Ронда вышел, а Куинн хмуро шлепнулся обратно в кресло. Отсюда он мог видеть торчащие над панелью три макушки: седую – Ронды, еще одну мужскую, весьма скромно остриженную, и сложную женскую прическу цвета японской хурмы.
«Рубашка, – думал он. – Именно эта рубашка не дает мне покоя. Лоскут одежды, зацепившийся за дверцу машины. В грозу. Под проливным дождем. Почему О'Горман не надел плащ? Или хотя бы пиджак?»
Ронда вернулся, неся два каталожных ящика с пометкой «Патрик О'Горман». В ящиках оказались вырезки из газет, фотографии, копии телеграмм и письма со штампами отделений полиции – в основном из Невады, Калифорнии и Аризоны, но нашлось несколько штук из самых отдаленных районов страны и даже из Мексики и Канады. Материалы были расположены в хронологическом порядке, но все равно, чтобы как следует в них разобраться, требовалось немало времени и терпения.
– Можно, я возьму их на ночь с собой? – попросил Куинн.
– Зачем?
– Вернусь в мотель и внимательно все изучу. Есть кое-какие моменты, в которых мне хотелось бы разобраться подробнее. Состояние машины, например. Был ли в ней обогреватель?

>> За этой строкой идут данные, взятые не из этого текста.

/-! ## §4 Walks: all parallel bonds with the same longitudinal coordinate are close -/

/-- ★ **RAISING ONE TRANSVERSE COORDINATE FROM `0` TO `t < N`** costs `t·(δ + 2a)`: `dist1 (V⟨x[κ ↦ t], μ⟩ · V⟨x[κ ↦ 0], μ⟩⁻¹) ≤ t(δ+2a)` — the walk
`0, 1, …, t` never stands on the wrap coordinate `−1 = N − 1` before its last step. [cite: Balaban1985Averaging, (9) p.19] -/
theorem dist1_parallel_walk {V : GaugeField P j G} {δ a : ℝ} (hV : PlaqSmall δ V)
    (hax : ∀ b : PBond P j, b.src b.dir ≠ -1 → dist1 (V b) ≤ a)
    {μ κ : Fin P.d} (hκμ : κ ≠ μ) (x : Site P j) :
    ∀ t : ℕ, t < P.sitesPerDir j →
      dist1 (V ⟨Function.update x κ (t : ZMod (P.sitesPerDir j)), μ⟩ * (V ⟨Function.update x κ 0, μ⟩)⁻¹) ≤ t * (δ + 2 * a)
  | 0, _ => by simp [GaugeGroup.dist1_one]
  | t + 1, ht => by
    have ih := dist1_parallel_walk hV hax hκμ x t (Nat.lt_of_succ_lt ht)
    have hyκ : (Function.update x κ (t : ZMod (P.sitesPerDir j)) : Site P j) κ ≠ -1 := by
      rw [Function.update_self]; exact natCast_ne_neg_one_of_succ_lt ht
    have hstep := dist1_parallel_step hV hax hκμ (Function.update x κ (t : ZMod (P.sitesPerDir j))) hyκ
    rw [show Site.shift (Function.update x κ (t : ZMod (P.sitesPerDir j))) κ = Function.update x κ ((t : ZMod (P.sitesPerDir j)) + 1)
      from shift_update_self x κ _] at hstep
    have hcast : ((t : ℕ) : ZMod (P.sitesPerDir j)) + 1 = ((t + 1 : ℕ) : ZMod (P.sitesPerDir j)) := by push_cast; ring
    rw [hcast] at hstep
    calc dist1 (V ⟨Function.update x κ ((t + 1 : ℕ) : ZMod (P.sitesPerDir j)), μ⟩ * (V ⟨Function.update x κ 0, μ⟩)⁻¹)
        ≤ dist1 (V ⟨Function.update x κ ((t + 1 : ℕ) : ZMod (P.sitesPerDir j)), μ⟩ * (V ⟨Function.update x κ (t : ZMod (P.sitesPerDir j)), μ⟩)⁻¹)
          + dist1 (V ⟨Function.update x κ (t : ZMod (P.sitesPerDir j)), μ⟩ * (V ⟨Function.update x κ 0, μ⟩)⁻¹) := dist1_fluct_le _ _ _
      _ ≤ (δ + 2 * a) + t * (δ + 2 * a) := add_le_add hstep ih
      _ = ((t + 1 : ℕ) : ℝ) * (δ + 2 * a) := by push_cast; ring

/-- ★★ **RAISING THE TRANSVERSE COORDINATES OF A SET `S ∌ μ` FROM `0` TO THEIR VALUES IN `x`** costs `(Σ_{κ∈S} x_κ)·(δ + 2a)` (one coordinate at a
time, `Finset` induction over `dist1_parallel_walk`; the base point keeps the longitudinal coordinate `x_μ` and has all other coordinates `0`).
[cite: Balaban1985Averaging, (9) p.19] -/
theorem dist1_parallel_piecewise {V : GaugeField P j G} {δ a : ℝ} (hV : PlaqSmall δ V)
    (hax : ∀ b : PBond P j, b.src b.dir ≠ -1 → dist1 (V b) ≤ a) {μ : Fin P.d} (x : Site P j)
    (S : Finset (Fin P.d)) (hS : μ ∉ S) :
    dist1 (V ⟨S.piecewise x (Function.update (fun _ => (0 : ZMod (P.sitesPerDir j))) μ (x μ)), μ⟩
        * (V ⟨Function.update (fun _ => (0 : ZMod (P.sitesPerDir j))) μ (x μ), μ⟩)⁻¹)
      ≤ (∑ κ ∈ S, ((x κ).val : ℝ)) * (δ + 2 * a) := by
  induction S using Finset.induction_on with
  | empty => simp [GaugeGroup.dist1_one]
  | insert κ S hκS ih =>
    have hκμ : κ ≠ μ := fun h => hS (h ▸ Finset.mem_insert_self κ S)
    have hμS : μ ∉ S := fun h => hS (Finset.mem_insert_of_mem h)
    rw [Finset.piecewise_insert, Finset.sum_insert hκS]
    set x₀ : Site P j := Function.update (fun _ => (0 : ZMod (P.sitesPerDir j))) μ (x μ) with hx₀
    set z : Site P j := S.piecewise x x₀ with hz
    have hzκ : z κ = 0 := by
      rw [hz, Finset.piecewise_eq_of_notMem _ _ _ hκS, hx₀, Function.update_of_ne hκμ]
    have hwalk := dist1_parallel_walk hV hax hκμ z (x κ).val (ZMod.val_lt _)
    rw [ZMod.natCast_zmod_val, show Function.update z κ (0 : ZMod (P.sitesPerDir j)) = z by
      rw [← hzκ, Function.update_eq_self]] at hwalk
    calc dist1 (V ⟨Function.update z κ (x κ), μ⟩ * (V ⟨x₀, μ⟩)⁻¹)
        ≤ dist1 (V ⟨Function.update z κ (x κ), μ⟩ * (V ⟨z, μ⟩)⁻¹) + dist1 (V ⟨z, μ⟩ * (V ⟨x₀, μ⟩)⁻¹) :=
          dist1_fluct_le _ _ _
      _ ≤ ((x κ).val : ℝ) * (δ + 2 * a) + (∑ κ' ∈ S, ((x κ').val : ℝ)) * (δ + 2 * a) := add_le_add hwalk (ih hμS)
      _ = (((x κ).val : ℝ) + ∑ κ' ∈ S, ((x κ').val : ℝ)) * (δ + 2 * a) := by ring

И работал ли он?
– Ну, узнаете, и что это вам даст?
– Если действительно, как полагает миссис О'Горман, произошел несчастный случай, почему ее муж в такую страшную грозу вышел из дома, даже не надев пиджака?

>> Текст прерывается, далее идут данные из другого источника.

/-! ## §5 The primal feet are not joined inside the collar -/

/-- **The two primal feet are not joined by an open path of the collar** (registered helper, anchor of this module
on the crux item): the top and bottom dual witnesses, closed by their steps into the hole, are the two dual arms of the
tree's barrier lemma `not_openConnIn_sqAnnulus_of_dualArmsTB`. -/
theorem strands_primal_feet_not_joined : ∀ (ω : BondConfig (Site 2)) (s : ℕ), 8 ≤ s → ω ⊆ (zdGraph 2).edgeSet → ∀ (e w : Site 2), e 0 = s + 1 → (0 ≤ e 1 ∧ e 1 ≤ hq s) → w 0 = -((s : ℤ) + 1) → (0 ≤ w 1 ∧ w 1 ≤ hq s) → ∀ (a₁ f₁ : Site 2) (U₁ : (zdGraph 2).Walk a₁ f₁), a₁ 1 = 2 * s → f₁ 1 = s + 1 → (∀ g ∈ U₁.support, (0 ≤ g 0 ∧ g 0 + 1 ≤ wq s) ∧ ((s : ℤ) + 1 ≤ g 1 ∧ g 1 ≤ 2 * s)) → (∀ d ∈ U₁.darts, sepEdge d.fst d.snd ∉ ω) → sepEdge f₁ (f₁ - Pi.single 1 1) ∉ ω → ∀ (a₂ f₂ : Site 2) (U₂ : (zdGraph 2).Walk a₂ f₂), a₂ 1 = -(2 * (s : ℤ) + 1) → f₂ 1 = -((s : ℤ) + 2) → (∀ g ∈ U₂.support, (0 ≤ g 0 ∧ g 0 + 1 ≤ wq s) ∧ (-(2 * (s : ℤ) + 1) ≤ g 1 ∧ g 1 ≤ -((s : ℤ) + 2))) → (∀ d ∈ U₂.darts, sepEdge d.fst d.snd ∉ ω) → sepEdge f₂ (f₂ + Pi.single 1 1) ∉ ω → ¬ PathIn (openGraph ω) (zBall 0 (2 * s) \ zBall 0 s) e w := by
  intro ω s hs hω e w he0 he1 hw0 hw1 a₁ f₁ U₁ ha₁ hf₁ hU₁ hU₁c hf₁c a₂ f₂ U₂ ha₂ hf₂ hU₂ hU₂c hf₂c hP
  have hhq : (hq s : ℤ) ≤ s := by unfold hq; omega
  have hwq : (wq s : ℤ) + 1 ≤ s := by unfold wq; omega
  have hconn : ω ∈ openConnIn (sqAnnulus (s + 1) (2 * s)) e w := by
    rw [← collar_eq_sqAnnulus]; exact DCT16.mem_openConnIn_iff_pathIn.2 hP
  -- top dual arm: from the hole face `f₁ - e₁` up to the ring face `a₁`
  have hδ₁ : ∀ dq ∈ ((U₁.concat (adj_sub_single_one f₁)).reverse).darts, sepEdge dq.fst dq.snd ∉ ω ∧
      ∀ v ∈ sepEdge dq.fst dq.snd, v ∉ box 2 (s + 1 - 1) := by
    refine faceWalk_reverse _ fun d hd ↦ ?_
    rw [Walk.darts_concat, List.concat_eq_append, List.mem_append, List.mem_singleton] at hd
    rcases hd with hd | rfl
    · refine ⟨hU₁c d hd, fun v hv ↦ notMem_box_of_lt_apply 1 ?_⟩
      have h1 := (hU₁ _ (U₁.dart_fst_mem_support_of_mem_darts hd)).2.1
      have h2 := (sepEdge_apply_le hv).2.1
      have h3 : d.fst 1 ≤ max (d.fst 1) (d.snd 1) := le_max_left _ _
      omega
    · change sepEdge f₁ (f₁ - Pi.single 1 1) ∉ ω ∧ ∀ v ∈ sepEdge f₁ (f₁ - Pi.single 1 1), v ∉ box 2 (s + 1 - 1)
      refine ⟨hf₁c, fun v hv ↦ notMem_box_of_lt_apply 1 ?_⟩
      have h2 := (sepEdge_apply_le hv).2.1
      have h3 : f₁ 1 ≤ max (f₁ 1) ((f₁ - Pi.single 1 1 : Site 2) 1) := le_max_left _ _
      omega
  -- bottom dual arm: from the hole face `f₂ + e₁` down to the ring face `a₂`
  have hδ₂ : ∀ dq ∈ ((U₂.concat ((zdGraph_adj_iff _ _).2 ⟨1, Or.inl rfl⟩ : (zdGraph 2).Adj f₂ (f₂ + Pi.single 1 1))).reverse).darts, sepEdge dq.fst dq.snd ∉ ω ∧
      ∀ v ∈ sepEdge dq.fst dq.snd, v ∉ box 2 (s + 1 - 1) := by
    refine faceWalk_reverse _ fun d hd ↦ ?_
    rw [Walk.darts_concat, List.concat_eq_append, List.mem_append, List.mem_singleton] at hd
    rcases hd with hd | rfl
    · refine ⟨hU₂c d hd, fun v hv ↦ notMem_box_of_apply_lt 1 ?_⟩
      have h1 := (hU₂ _ (U₂.dart_fst_mem_support_of_mem_darts hd)).2.2
      have h1' := (hU₂ _ (U₂.dart_snd_mem_support_of_mem_darts hd)).2.2
      have h2 := (sepEdge_apply_le hv).2.2
      have h3 : max (d.fst 1) (d.snd 1) ≤ -((s : ℤ) + 2) := max_le h1 h1'
      omega
    · change sepEdge f₂ (f₂ + Pi.single 1 1) ∉ ω ∧ ∀ v ∈ sepEdge f₂ (f₂ + Pi.single 1 1), v ∉ box 2 (s + 1 - 1)
      refine ⟨hf₂c, fun v hv ↦ notMem_box_of_apply_lt 1 ?_⟩
      rw [sepEdge_up, Sym2.mem_iff] at hv
      rcases hv with rfl | rfl <;> simp only [Pi.add_apply, single_one_apply_one, single_zero_apply_one] <;> omega
  have hf₁0 := (hU₁ f₁ U₁.end_mem_support).1
  have hf₂0 := (hU₂ f₂ U₂.end_mem_support).1
  refine not_openConnIn_sqAnnulus_of_dualArmsTB (m := s + 1) (n := 2 * s) (by omega) (by omega) hω
    (e := e) (w := w) (by push_cast; exact he0) (by rw [abs_le]; push_cast; omega) (by push_cast; omega)
    (by rw [abs_le]; push_cast; omega)
    _ ⟨?_, ?_, ?_⟩ (by push_cast; omega) hδ₁ _ ⟨?_, ?_, ?_⟩ (by push_cast; omega) hδ₂ hconn
  · simp only [Pi.sub_apply, single_one_apply_zero, sub_zero]; push_cast; omega
  · simp only [Pi.sub_apply, single_one_apply_zero, sub_zero]; push_cast; omega
  · simp only [Pi.sub_apply, single_one_apply_one]; push_cast; omega
  · simp only [Pi.add_apply, single_one_apply_zero, add_zero]; push_cast; omega
  · simp only [Pi.add_apply, single_one_apply_zero, add_zero]; push_cast; omega
  · simp only [Pi.add_apply, single_one_apply_one]; push_cast; omega

/-! ## §6 The barrier lemma transposed: east and west arms against a top-to-bottom path -/

/-- Transposition preserves the square annulus. -/
theorem transposeIso_mem_sqAnnulus {m n : ℕ} (hm : 1 ≤ m) {z : Site 2} (hz : z ∈ sqAnnulus m n) :
    transposeIso z ∈ sqAnnulus m n := by
  rw [mem_sqAnnulus_iff hm, Fin.forall_fin_two, Fin.exists_fin_two] at hz ⊢
  simp only [transposeIso_apply_zero, transposeIso_apply_one]
  exact ⟨⟨hz.1.2, hz.1.1⟩, hz.2.symm⟩

/-- Transposition preserves boxes. -/
theorem transposeIso_mem_box_iff {k : ℕ} {v : Site 2} : transposeIso v ∈ box 2 k ↔ v ∈ box 2 k := by
  simp only [mem_box, Fin.forall_fin_two, transposeIso_apply_zero, transposeIso_apply_one]
  tauto

/-- Transport of the dart condition of the barrier lemma along transposition. -/
theorem dartCond_map_transposeIso {k : ℕ} {E : List (Sym2 (Site 2))} {c d : Site 2} (α : (zdGraph 2).Walk c d)
    (hα : ∀ dq ∈ α.darts, sepEdge dq.fst dq.snd ∉ E ∧ ∀ v ∈ sepEdge dq.fst dq.snd, v ∉ box 2 k) :
    ∀ dq ∈ (α.map transposeIso.toHom).darts, sepEdge dq.fst dq.snd ∉ E.map (Sym2.map transposeIso) ∧
      ∀ v ∈ sepEdge dq.fst dq.snd, v ∉ box 2 k := by
  intro dq hdq
  rw [Walk.darts_map, List.mem_map] at hdq
  obtain ⟨d, hd, rfl⟩ := hdq
  change sepEdge (transposeIso d.fst) (transposeIso d.snd) ∉ _ ∧
    ∀ v ∈ sepEdge (transposeIso d.fst) (transposeIso d.snd), v ∉ box 2 k
  rw [sepEdge_transposeIso d.adj]
  refine ⟨fun hmem ↦ (hα d hd).1 ?_, fun v hv ↦ ?_⟩
  · obtain ⟨e', he', hee⟩ := List.mem_map.1 hmem
    rwa [← Sym2.map.injective transposeIso.injective hee]
  · obtain ⟨u, hu, rfl⟩ := Sym2.mem_map.1 hv
    exact fun hb ↦ (hα d hd).2 u hu (transposeIso_mem_box_iff.1 hb)

/-- **The barrier lemma of `SqAnnulusDualBarrier.lean`, transposed.**  A lattice walk `P` inside `A_{m,n}` from the
inner top side to the inner bottom side cannot coexist with a walk of faces from the face column `m - 1` (just inside
the inner east side, at a height in `[-m+1, m-2]`) to the column `n` and a walk of faces from the face column `-m`
to the column `-n-1`, both crossing only edges that are not edges of `P` and lie off the hole `B(m-1)`. -/
theorem sqAnnulus_arms_false_transpose {m n : ℕ} (hm : 2 ≤ m) (hmn : m ≤ n)
    {e w : Site 2} (P : (zdGraph 2).Walk e w) (hP : ∀ z ∈ P.support, z ∈ sqAnnulus m n)
    (he1 : e 1 = m) (he0 : |e 0| ≤ (m : ℤ) - 1) (hw1 : w 1 = -(m : ℤ)) (hw0 : |w 0| ≤ (m : ℤ) - 1)
    {c₁ d₁ : Site 2} (α₁ : (zdGraph 2).Walk c₁ d₁)
    (hc₁ : -(m : ℤ) + 1 ≤ c₁ 1 ∧ c₁ 1 ≤ (m : ℤ) - 2 ∧ c₁ 0 = (m : ℤ) - 1) (hd₁ : (n : ℤ) ≤ d₁ 0)
    (hα₁ : ∀ dq ∈ α₁.darts, sepEdge dq.fst dq.snd ∉ P.edges ∧ ∀ v ∈ sepEdge dq.fst dq.snd, v ∉ box 2 (m - 1))
    {c₂ d₂ : Site 2} (α₂ : (zdGraph 2).Walk c₂ d₂)
    (hc₂ : -(m : ℤ) + 1 ≤ c₂ 1 ∧ c₂ 1 ≤ (m : ℤ) - 2 ∧ c₂ 0 = -(m : ℤ)) (hd₂ : d₂ 0 + 1 ≤ -(n : ℤ))
    (hα₂ : ∀ dq ∈ α₂.darts, sepEdge dq.fst dq.snd ∉ P.edges ∧ ∀ v ∈ sepEdge dq.fst dq.snd, v ∉ box 2 (m - 1)) :
    False := by
  have hPe : (P.map transposeIso.toHom).edges = P.edges.map (Sym2.map transposeIso) := Walk.edges_map _ _
  refine sqAnnulus_dualArmsTB_false hm hmn (P.map transposeIso.toHom) (fun z hz ↦ ?_)
    (by simpa using he1) (by simpa using he0) (by simpa using hw1) (by simpa using hw0)
    (α₁.map transposeIso.toHom) (by simpa using hc₁) (by simpa using hd₁) ?_
    (α₂.map transposeIso.toHom) (by simpa using hc₂) (by simpa using hd₂) ?_
  · rw [Walk.support_map, List.mem_map] at hz
    obtain ⟨z₀, hz₀, rfl⟩ := hz
    exact transposeIso_mem_sqAnnulus (by omega) (hP z₀ hz₀)
  · rw [hPe]; exact dartCond_map_transposeIso α₁ hα₁
  · rw [hPe]; exact dartCond_map_transposeIso α₂ hα₂

/-! ## §7 The two dual feet are not joined inside the dual collar -/

/-- `(1 : ℤ²)` is `e₀ + e₁`, coordinatewise. -/
theorem one_apply_site (i : Fin 2) : (1 : Site 2) i = 1 := rfl

/-- **The face walk of an edge of `ℤ²`, read on the lattice of faces**: shifting both endpoints of a lattice edge by
`-(1,1)` gives two adjacent FACES whose separating edge is the dual edge of the original edge (double duality with the
lower-left-corner indexing, cf. `dualEdge_dualEdge`). -/
theorem sepEdge_add_neg_one {u u' : Site 2} (h : (zdGraph 2).Adj u u') :
    sepEdge (u + (-1)) (u' + (-1)) = dualEdge s(u, u') := by
  rcases stepKind_of_adj h with ⟨h0, h1⟩ | ⟨h0, h1⟩ | ⟨h1, h0⟩ | ⟨h1, h0⟩
  · obtain rfl : u' = u + Pi.single 0 1 := by simp [Site.eq_iff_two, h0, h1]
    have e1 : u + Pi.single 0 1 + (-1) = u + (-1) + Pi.single 0 1 := by abel
    have e2 : u + (-1) + Pi.single 0 1 = u - Pi.single 1 1 := by
      simp [Site.eq_iff_two]; omega
    rw [e1, sepEdge_right, dualEdge_horizontal, e2, sub_add_cancel]
  · obtain rfl : u = u' + Pi.single 0 1 := by simp [Site.eq_iff_two, h0, h1]
    have e1 : u' + Pi.single 0 1 + (-1) = u' + (-1) + Pi.single 0 1 := by abel
    have e2 : u' + (-1) + Pi.single 0 1 = u' - Pi.single 1 1 := by
      simp [Site.eq_iff_two]; omega
    rw [Sym2.eq_swap, sepEdge_comm, e1, sepEdge_right, dualEdge_horizontal, e2, sub_add_cancel]
  · obtain rfl : u' = u + Pi.single 1 1 := by simp [Site.eq_iff_two, h0, h1]
    have e1 : u + Pi.single 1 1 + (-1) = u + (-1) + Pi.single 1 1 := by abel
    have e2 : u + (-1) + Pi.single 1 1 = u - Pi.single 0 1 := by
      simp [Site.eq_iff_two]; omega
    rw [e1, sepEdge_up, dualEdge_vertical, e2, sub_add_cancel]
  · obtain rfl : u = u' + Pi.single 1 1 := by simp [Site.eq_iff_two, h0, h1]
    have e1 : u' + Pi.single 1 1 + (-1) = u' + (-1) + Pi.single 1 1 := by abel
    have e2 : u' + (-1) + Pi.single 1 1 = u' - Pi.single 0 1 := by
      simp [Site.eq_iff_two]; omega
    rw [Sym2.eq_swap, sepEdge_comm, e1, sepEdge_up, dualEdge_vertical, e2, sub_add_cancel]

Ронда уставился на него в полнейшем замешательстве.
– Вот уж не думал, – медленно проговорил он, – что наличие в машине обогревателя может иметь такое значение.
– Если бы только обогреватель, – вздохнул Куинн.
– Хорошо, возьмите материалы с собой. Может, найдете еще какие-нибудь мелочи, на которые мы не обратили внимания.
«ИСКЛЮЧАЯ САМОУБИЙСТВО, – думал тем временем Куинн. – МОЖЕТ БЫТЬ, МАРТА О'ГОРМАН СТАЛА СЛИШКОМ УСТАВАТЬ ОТ СВОЕГО МАЛЕНЬКОГО МАЛЬЧИКА ПАТРИКА?»
Его внимание сразу же привлек протокол показаний Марты О'Горман во время дознания у коронера:
«Это случилось около половины девятого вечера. Дети уже спали, я читала газету. Патрик весь вечер вел себя беспокойно, был очень взволнован; казалось, он никак не может принять какое-то важное решение. Наконец я спросила его, что случилось. Он сказал, что сделал ошибку в какой-то записи и хотел бы вернуться в контору, чтобы исправить ее, пока никто не заметил. Патрик всегда был таким ответственным… Извините, я не могу продолжать. Пожалуйста. О Боже, помоги мне…»
«Очень трогательно, – подумал Куинн. – Но факт остается фактом: дети спали, и Марта вполне могла покинуть дом вместе с Патриком».